◆ **How to complete this task**
In the listing below, find each line that holds the string "additive" and copy it.

◆ **Data excerpts**
╔══

import Summits.CriticalPhenomena.PercolationContinuityZ3.Theorems.PercNearOneGluingNoHeavyPcintBSMKernel
import HarnessLib

/-!
# PCINT lane, PHASE 5 (block-renewal second moment): tail bounds from kernel checks

Cell `prim-pcint`, seat `prim-pcint-1` (gen 14); memo `run/shared/lean/prim/pcint/T-FIBRE-ROUTE.md` §PHASE 5.

Dischargers of the tail hypothesis `BSM.TailBound` of `BSM.criticalProb_le_of_checks` from decidable `ℚ` checks:
the rational tail `Ctail k s / N` (**`BSM.tailBound_of_ctailQ`**) and, for `k ≥ 5` time axes and `N = q₀ k`, the much
smaller OSM tail `F(2N)(0)³ · k B(k,q₀)(q₀+1)²/q₀` of the oriented meeting series (**`BSM.tailBound_of_osmQ`**, with
`F(2N)(0)` bounded by the fixed-point row `BSM.frowU`).
-/

noncomputable section

namespace Summit.CriticalPhenomena.PercolationContinuityZ3.Theorems.Pcint.BSM

open Finset OSM

variable {t k : ℕ}

/-! ### Tail bounds from kernel checks -/

/-- The rational tail `Ctail/N` from a `ℚ` inequality. -/
theorem tailBound_of_ctailQ (hk : 2 ≤ k) (ht : 3 ≤ t) {a b : ℕ} (ha : 0 < a) (hab : a ≤ b) {N : ℕ} (hN : 1 ≤ N)
    {Tn DG : ℕ} (h : CtailQ k ((a : ℚ) / b) / N ≤ (Tn : ℚ) / DG) :
    TailBound t k ((a : ℝ) / b) N ((Tn : ℝ) / DG) := by
  have hb : (0 : ℝ) < b := by exact_mod_cast lt_of_lt_of_le ha hab
  have h' := (Rat.cast_le (K := ℝ)).2 h
  push_cast at h'
  rw [CtailQ_cast] at h'
  push_cast at h'
  exact tailBound_ctail hk ht (by positivity) (by rw [div_le_one hb]; exact_mod_cast hab) hN h'

/-- The OSM tail over `ℚ`: `k · (q₀k)! / (q₀!^k k^{q₀k}) · (q₀+1)²/q₀`. -/
def TailUQ (k q₀ : ℕ) : ℚ :=
  (k : ℚ) * ((Nat.factorial (q₀ * k) : ℕ) : ℚ) / ((((Nat.factorial q₀) ^ k : ℕ) : ℚ) * (((k ^ (q₀ * k)) : ℕ) : ℚ)) *
    ((q₀ : ℚ) + 1) ^ 2 / q₀

/-- `TailUQ` casts to `TailU`. -/
theorem TailUQ_cast (k q₀ : ℕ) : ((TailUQ k q₀ : ℚ) : ℝ) = TailU k q₀ := by
  unfold TailUQ TailU OSM.B
  push_cast
  ring

/-- **The OSM tail from a kernel check** (`k ≥ 5`, `N = q₀ k`): with `F0 = (frowU a b D (2N))[2N] ≥ F(2N)(0) · D`,
the check `F0³ · TailUQ · DG ≤ Tn · D³` gives the tail bound `Tn/DG`. -/
theorem tailBound_of_osmQ (hk : 5 ≤ k) (ht : 3 ≤ t) {a b : ℕ} (ha : 0 < a) (hab : a ≤ b) {q₀ N : ℕ} (hq₀ : 1 ≤ q₀)
    (hN : N = q₀ * k) {D : ℕ} (hD : 0 < D) {Tn DG : ℕ} (hDG : 0 < DG)
    (h : (((frowU a b D (2 * N)).getD (2 * N) 0 : ℕ) : ℚ) ^ 3 * TailUQ k q₀ * DG ≤ (Tn : ℚ) * (D : ℚ) ^ 3) :
    TailBound t k ((a : ℝ) / b) N ((Tn : ℝ) / DG) := by
  have hb0 : 0 < b := lt_of_lt_of_le ha hab
  have hb : (0 : ℝ) < b := by exact_mod_cast hb0
  have hs0 : (0 : ℝ) < (a : ℝ) / b := by positivity
  have hs1 : (a : ℝ) / b ≤ 1 := by rw [div_le_one hb]; exact_mod_cast hab
  have hDR : (0 : ℝ) < D := by exact_mod_cast hD
  have hDGR : (0 : ℝ) < DG := by exact_mod_cast hDG
  refine tailBound_osm hk ht hs0 hs1 hq₀ hN ?_
  -- `F(2N)(0) ≤ F0 / D`
  have hF := frowU_getD (by omega : a ≤ 2 * b) hb0 D (2 * N) (2 * N)
  rw [show ((2 * N : ℕ) : ℤ) - (2 * N : ℕ) = 0 by simp] at hF
  set F0 : ℝ := (((frowU a b D (2 * N)).getD (2 * N) 0 : ℕ) : ℝ)
  have hF' : F ((a : ℝ) / b) (2 * N) 0 ≤ F0 / D := by rw [le_div_iff₀ hDR]; exact hF
  have hTU : 0 ≤ TailU k q₀ := by
    unfold TailU; have := OSM.B_pos (by omega : 0 < k) q₀; positivity
  have h' := (Rat.cast_le (K := ℝ)).2 h
  push_cast at h'
  rw [TailUQ_cast] at h'
  have hF0 : 0 ≤ F ((a : ℝ) / b) (2 * N) 0 := F_nonneg hs0.le hs1 _ _
  calc F ((a : ℝ) / b) (2 * N) 0 ^ 3 * TailU k q₀ ≤ (F0 / D) ^ 3 * TailU k q₀ :=
        mul_le_mul_of_nonneg_right (pow_le_pow_left₀ hF0 hF' 3) hTU
    _ = F0 ^ 3 * TailU k q₀ * DG / (DG * D ^ 3) := by field_simp
    _ ≤ (Tn : ℝ) * (D : ℝ) ^ 3 / (DG * D ^ 3) := div_le_div_of_nonneg_right h' (by positivity)
    _ = (Tn : ℝ) / DG := by field_simp

end Summit.CriticalPhenomena.PercolationContinuityZ3.Theorems.Pcint.BSM

end
import Mathlib.Analysis.Fourier.FiniteAbelian.PontryaginDuality
import Mathlib.Data.ZMod.Basic
import Literature.NumberTheory.Rogawski1990.PreStabilisationCount
import HarnessLib

/-!
# The `κ`-group of a regular elliptic class has order `2^{r′−1}`: `#{ε ∈ (ℤ∕2)^{r′} : Σ ε = 0} = 2^{r′−1}`, hence `|𝓡| = |Â| = 2^{r′−1}`, and the
# reading `2^{r′−1} = 1 + #{𝒪H ↦ 𝒪}` through the (5.4.5) datum (Rogawski (1990), §3.5 Prop. 3.5.2 (c) p. 29, §3.6, §5.4 (5.4.5) pp. 72–73)

Topic `NumberTheory/Rogawski1990`; namespace `Literature.NumberTheory.Rogawski1990`.  THEOREMS ONLY (no definition, no named fact, no instance, no
notation, no `sorry`).  Cell `pub/hodgecm-mathlib`, ENGINE T1 (crux item stmt-HodgeConjecture-24833), F0P3a-plan (g4) GO #98 (3) row **(R𝓡) «KAPPA-GROUP
CARDINALITY»** for LEAD DECISION #2 (RULING #91): the per-regular-`γ₀` package takes `A(γ₀) :=` the SUM-ZERO HYPERPLANE of `(ℤ∕2ℤ)^{r′}` (`r′ = r′(γ₀)` the
number of simple factors of the Cartan algebra `L[γ₀]`; types (1) ∕ (2) ∕ (3) of [Rogawski1990, §3.6] have `r′ = 3 ∕ 2 ∕ 1`) and `𝓡 := ⊤ ≤ Hom(A, ℂˣ)`;
print: «`𝔇(T∕F)` … has order `4` if `T` is of type (1), `2` for type (2), `1` for type (3)» [§3.6 p. 31; §5.4 p. 72], «`ℛ(T∕F) = 𝔇(T∕F)^D`» [§3.5 Prop. 3.5.2 (c)].

* §1 **`card_subtype_sum_eq_zero_zmod_two`** — `Fintype.card {ε : Fin (n+1) → ZMod 2 // ∑ i, ε i = 0} = 2 ^ n` by the explicit bijection with
  `Fin n → ZMod 2` (drop the last coordinate; it is determined by the others), and the `1 ≤ r` form **`card_subtype_sum_eq_zero_zmod_two_of_one_le`**:
  `Fintype.card {ε : Fin r → ZMod 2 // ∑ i, ε i = 0} = 2 ^ (r - 1)`; the same for ANY additive subgroup `K ≤ (Fin r → ZMod 2)` whose membership is
  `∑ i, ε i = 0` (**`natCard_addSubgroup_eq_two_pow_of_mem_iff`** — so the package may realise `A` as a kernel ∕ `AddSubgroup` of its choice).
* §2 the CHARACTER GROUP (the package's `𝓡 = ⊤`): **`card_addChar_eq_two_pow_of_mem_iff`** — `Fintype.card (AddChar K ℂ) = 2 ^ (r - 1)` (Mathlib ★
  `AddChar.card_eq`, Pontryagin duality for finite abelian groups) and **`natCard_top_subgroup_addChar_eq_two_pow_of_mem_iff`** — `Nat.card (⊤ : Subgroup (AddChar K ℂ)) = 2 ^ (r - 1)`.
* §3 the (5.4.5) READING: with the package's datum `e : I → 𝓡` injective onto the non-trivial characters (`I` = the `H`-classes transferring to `𝒪(γ₀)`),
  ★ `card_subgroup_eq_card_add_one` gives `|𝓡| = |I| + 1`; hence **`two_pow_eq_card_add_one_of_mem_iff`**: `2 ^ (r - 1) = Fintype.card I + 1` for
  `𝓡 = ⊤` — «`|ℛ(T∕F)| = 1 + #{𝒪′_st ↦ 𝒪_st}`», `4 = 1 + 3`, `2 = 1 + 1`, `1 = 1 + 0` [§5.4 (5.4.5) p. 73].
HONEST LABEL: the EXISTENCE of `e` (equivalently the count `#{𝒪H ↦ 𝒪(γ₀)} = 2^{r′−1} − 1` from the Cartan type of `γ₀` alone) is NOT proved here — it is a clause
of the posited per-`γ₀` package (its kernel road = Kottwitz–Steinberg for the quasi-split `U(1,1)`, the rank-2 twin of ★ `KottwitzSteinbergRankThree`); the tree
has the injection ★ `StableClassH.injOn_sndVal_setOf_transfersTo` (`#{𝒪H ↦ 𝒪} ≤ #roots ≤ 3`).  HC_CM is proved only modulo the printed citations until rung 0
closes; this file is unconditional.

## References
* [Rogawski1990] J. D. Rogawski, *Automorphic Representations of Unitary Groups in Three Variables*, Ann. of Math. Stud. 123 (1990), §3.5 Prop. 3.5.2 (c)
  p. 29, §3.6 p. 31, §5.4 (5.4.5) pp. 72–73.
-/

set_option autoImplicit false

noncomputable section

namespace Literature.NumberTheory.Rogawski1990

open Finset

/-! ## §1 `#{ε ∈ (ℤ∕2)^{n+1} : Σ ε = 0} = 2^n` -/

/-- The last coordinate of a sum-zero vector is minus the sum of the others. [cite: Rogawski1990, §3.5 Prop. 3.5.2 p. 29] -/
theorem apply_last_eq_neg_sum_of_sum_eq_zero {M : Type*} [AddCommGroup M] {n : ℕ} {ε : Fin (n + 1) → M} (h : ∑ i, ε i = 0) :
    ε (Fin.last n) = -∑ i : Fin n, ε (Fin.castSucc i) := by
  rw [Fin.sum_univ_castSucc] at h
  exact eq_neg_of_add_eq_zero_right h

/-- Extending `δ ∈ M^n` by the coordinate `−Σ δ` gives a sum-zero vector of `M^{n+1}`. [cite: Rogawski1990, §3.5 Prop. 3.5.2 p. 29] -/
theorem sum_snoc_neg_sum_eq_zero {M : Type*} [AddCommGroup M] {n : ℕ} (δ : Fin n → M) :
    ∑ i, (Fin.snoc δ (-∑ j, δ j) : Fin (n + 1) → M) i = 0 := by
  rw [Fin.sum_univ_castSucc]
  simp only [Fin.snoc_castSucc, Fin.snoc_last, add_neg_cancel]

/-- **`#{ε ∈ M^{n+1} : Σ ε = 0} = #M^n`** for a finite additive group `M`: the sum-zero vectors of length `n + 1` are in bijection with all vectors of
length `n` (drop the last coordinate). [cite: Rogawski1990, §3.5 Prop. 3.5.2 p. 29] -/
theorem card_subtype_sum_eq_zero_eq_card_fun {M : Type*} [AddCommGroup M] [Fintype M] [DecidableEq M] (n : ℕ) :
    Fintype.card {ε : Fin (n + 1) → M // ∑ i, ε i = 0} = Fintype.card (Fin n → M) := by
  refine Fintype.card_congr
    { toFun := fun ε i => ε.1 (Fin.castSucc i)
      invFun := fun δ => ⟨Fin.snoc δ (-∑ j, δ j), sum_snoc_neg_sum_eq_zero δ⟩
      left_inv := fun ε => ?_
      right_inv := fun δ => ?_ }
  · apply Subtype.ext
    funext i
    refine Fin.lastCases ?_ (fun j => ?_) i
    · simp only [Fin.snoc_last]
      exact (apply_last_eq_neg_sum_of_sum_eq_zero ε.2).symm
    · simp only [Fin.snoc_castSucc]
  · funext i
    simp only [Fin.snoc_castSucc]

/-- **`#{ε ∈ (ℤ∕2)^{n+1} : Σ ε = 0} = 2^n`.** [cite: Rogawski1990, §3.5 Prop. 3.5.2 (c) p. 29; §3.6 p. 31] -/
theorem card_subtype_sum_eq_zero_zmod_two (n : ℕ) : Fintype.card {ε : Fin (n + 1) → ZMod 2 // ∑ i, ε i = 0} = 2 ^ n := by
  rw [card_subtype_sum_eq_zero_eq_card_fun, Fintype.card_fun, ZMod.card, Fintype.card_fin]

/-- **`#{ε ∈ (ℤ∕2)^r : Σ ε = 0} = 2^{r−1}` for `1 ≤ r`** — the order of the sum-zero hyperplane `A(γ₀)`, `r = r′(γ₀)`: `4 ∕ 2 ∕ 1` for `r = 3 ∕ 2 ∕ 1`
(Cartan types (1) ∕ (2) ∕ (3)). [cite: Rogawski1990, §3.6 p. 31; §5.4 p. 72] -/
theorem card_subtype_sum_eq_zero_zmod_two_of_one_le {r : ℕ} (hr : 1 ≤ r) : Fintype.card {ε : Fin r → ZMod 2 // ∑ i, ε i = 0} = 2 ^ (r - 1) := by
  obtain ⟨n, rfl⟩ := Nat.exists_eq_add_of_le' hr
  rw [Nat.add_sub_cancel]
  exact card_subtype_sum_eq_zero_zmod_two n

/-- Junk-value record: for `r = 0` the hyperplane is all of `(ℤ∕2)^0`, a point (`card = 1 = 2^0`, consistent with `2 ^ (0 - 1) = 2 ^ 0`). [folklore] -/
private theorem card_subtype_sum_eq_zero_zmod_two_zero : Fintype.card {ε : Fin 0 → ZMod 2 // ∑ i, ε i = 0} = 1 := by
  rw [Fintype.card_eq_one_iff]
  exact ⟨⟨fun i => i.elim0, by simp⟩, fun ε => Subtype.ext (funext fun i => i.elim0)⟩

/-- `#{ε ∈ (ℤ∕2)^r : Σ ε = 0} = 2^{r−1}` for EVERY `r` (at `r = 0` both sides are `1`). [cite: Rogawski1990, §3.6 p. 31] -/
theorem card_subtype_sum_eq_zero_zmod_two' (r : ℕ) : Fintype.card {ε : Fin r → ZMod 2 // ∑ i, ε i = 0} = 2 ^ (r - 1) := by
  rcases Nat.eq_zero_or_pos r with rfl | hr
  · rw [card_subtype_sum_eq_zero_zmod_two_zero, Nat.zero_sub, pow_zero]
  · exact card_subtype_sum_eq_zero_zmod_two_of_one_le hr

/-- **The same for any additive subgroup `K ≤ (ℤ∕2)^r` whose membership is `Σ ε = 0`** (so the package may realise `A(γ₀)` as the kernel of the sum map,
as a `Submodule`, …): `Nat.card K = 2^{r−1}`. [cite: Rogawski1990, §3.6 p. 31; §5.4 p. 72] -/
theorem natCard_addSubgroup_eq_two_pow_of_mem_iff {r : ℕ} (K : AddSubgroup (Fin r → ZMod 2)) (hK : ∀ ε, ε ∈ K ↔ ∑ i, ε i = 0) :
    Nat.card K = 2 ^ (r - 1) := by
  classical
  rw [Nat.card_eq_fintype_card, ← card_subtype_sum_eq_zero_zmod_two' r]
  exact Fintype.card_congr (Equiv.subtypeEquivRight hK)

/-! ## §2 The character group `𝓡 = Hom(A, ℂˣ)` has the same order -/

/-- **`|Â| = 2^{r−1}`**: the number of characters `A → ℂˣ` of the sum-zero hyperplane `A ≤ (ℤ∕2)^r` (★ Mathlib `AddChar.card_eq`, finite abelian duality) —
the order of `ℛ(T∕F) = 𝔇(T∕F)^D`. [cite: Rogawski1990, §3.5 Prop. 3.5.2 (c) p. 29; §3.6 p. 31] -/
theorem card_addChar_eq_two_pow_of_mem_iff {r : ℕ} (K : AddSubgroup (Fin r → ZMod 2)) (hK : ∀ ε, ε ∈ K ↔ ∑ i, ε i = 0) :
    Fintype.card (AddChar K ℂ) = 2 ^ (r - 1) := by
  classical
  rw [AddChar.card_eq, ← Nat.card_eq_fintype_card]
  exact natCard_addSubgroup_eq_two_pow_of_mem_iff K hK

/-- **`|𝓡| = 2^{r−1}` for `𝓡 = ⊤`** (all characters of `A`, LEAD DECISION #2's choice), as a `Nat.card` of the top subgroup. [cite: Rogawski1990, §3.6 p. 31] -/
theorem natCard_top_subgroup_addChar_eq_two_pow_of_mem_iff {r : ℕ} (K : AddSubgroup (Fin r → ZMod 2)) (hK : ∀ ε, ε ∈ K ↔ ∑ i, ε i = 0) :
    Nat.card (⊤ : Subgroup (AddChar K ℂ)) = 2 ^ (r - 1) := by
  classical
  rw [Subgroup.card_top, Nat.card_eq_fintype_card]
  exact card_addChar_eq_two_pow_of_mem_iff K hK

/-- The `Fintype.card` form of the previous statement (any `Fintype` instance on `↥⊤`). [cite: Rogawski1990, §3.6 p. 31] -/
theorem card_top_subgroup_addChar_eq_two_pow_of_mem_iff {r : ℕ} (K : AddSubgroup (Fin r → ZMod 2)) (hK : ∀ ε, ε ∈ K ↔ ∑ i, ε i = 0)
    [Fintype (⊤ : Subgroup (AddChar K ℂ))] : Fintype.card (⊤ : Subgroup (AddChar K ℂ)) = 2 ^ (r - 1) := by
  rw [← Nat.card_eq_fintype_card]
  exact natCard_top_subgroup_addChar_eq_two_pow_of_mem_iff K hK

/-! ## §3 The (5.4.5) reading `2^{r−1} = 1 + #{𝒪H ↦ 𝒪}` through the package's datum `e` -/

/-- **`|𝓡| = |I| + 1` ⟹ `2^{r−1} = |I| + 1`**: for `𝓡 = ⊤ ≤ Hom(A, ℂˣ)` over the sum-zero hyperplane `A ≤ (ℤ∕2)^r` and a datum `e : I → 𝓡` injective onto the
non-trivial characters (the (5.4.5) bijection `{𝒪′_st ↦ 𝒪_st} ↔ {κ ≠ 1}` of the per-`γ₀` package; ★ `card_subgroup_eq_card_add_one`), the number `|I|` of
`H`-classes transferring to `𝒪(γ₀)` is `2^{r−1} − 1`: `3 ∕ 1 ∕ 0` for the Cartan types (1) ∕ (2) ∕ (3). [cite: Rogawski1990, §5.4 (5.4.5) pp. 72–73; §3.6 p. 31] -/
theorem two_pow_eq_card_add_one_of_mem_iff {r : ℕ} (K : AddSubgroup (Fin r → ZMod 2)) (hK : ∀ ε, ε ∈ K ↔ ∑ i, ε i = 0)
    [Fintype (⊤ : Subgroup (AddChar K ℂ))] {I : Type*} [Fintype I] (e : I → (⊤ : Subgroup (AddChar K ℂ)))
    (he1 : ∀ i, e i ≠ 1) (hinj : Function.Injective e) (hsurj : ∀ κ : (⊤ : Subgroup (AddChar K ℂ)), κ ≠ 1 → ∃ i, e i = κ) :
    2 ^ (r - 1) = Fintype.card I + 1 := by
  rw [← card_top_subgroup_addChar_eq_two_pow_of_mem_iff K hK]
  exact card_subgroup_eq_card_add_one ⊤ e he1 hinj hsurj

/-- The same with `I` a subtype counted by `Nat.card` (e.g. `I = {𝒪H // 𝒪H ↦ 𝒪(γ₀)}`, finite by ★ `StableClassH.finite_subtype_transfersTo_antidiagOne`):
`Nat.card I + 1 = 2^{r−1}`. [cite: Rogawski1990, §5.4 (5.4.5) pp. 72–73] -/
theorem natCard_add_one_eq_two_pow_of_mem_iff {r : ℕ} (K : AddSubgroup (Fin r → ZMod 2)) (hK : ∀ ε, ε ∈ K ↔ ∑ i, ε i = 0)
    [Fintype (⊤ : Subgroup (AddChar K ℂ))] {I : Type*} [Finite I] (e : I → (⊤ : Subgroup (AddChar K ℂ)))
    (he1 : ∀ i, e i ≠ 1) (hinj : Function.Injective e) (hsurj : ∀ κ : (⊤ : Subgroup (AddChar K ℂ)), κ ≠ 1 → ∃ i, e i = κ) :
    Nat.card I + 1 = 2 ^ (r - 1) := by
  haveI := Fintype.ofFinite I
  rw [Nat.card_eq_fintype_card]
  exact (two_pow_eq_card_add_one_of_mem_iff K hK e he1 hinj hsurj).symm

end Literature.NumberTheory.Rogawski1990

end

╚══

◆ **Answer to this exercise**
  `Fintype.card {ε : Fin r → ZMod 2 // ∑ i, ε i = 0} = 2 ^ (r - 1)`; the same for ANY additive subgroup `K ≤ (Fin r → ZMod 2)` whose membership is
/-- **`#{ε ∈ M^{n+1} : Σ ε = 0} = #M^n`** for a finite additive group `M`: the sum-zero vectors of length `n + 1` are in bijection with all vectors of
/-- **The same for any additive subgroup `K ≤ (ℤ∕2)^r` whose membership is `Σ ε = 0`** (so the package may realise `A(γ₀)` as the kernel of the sum map,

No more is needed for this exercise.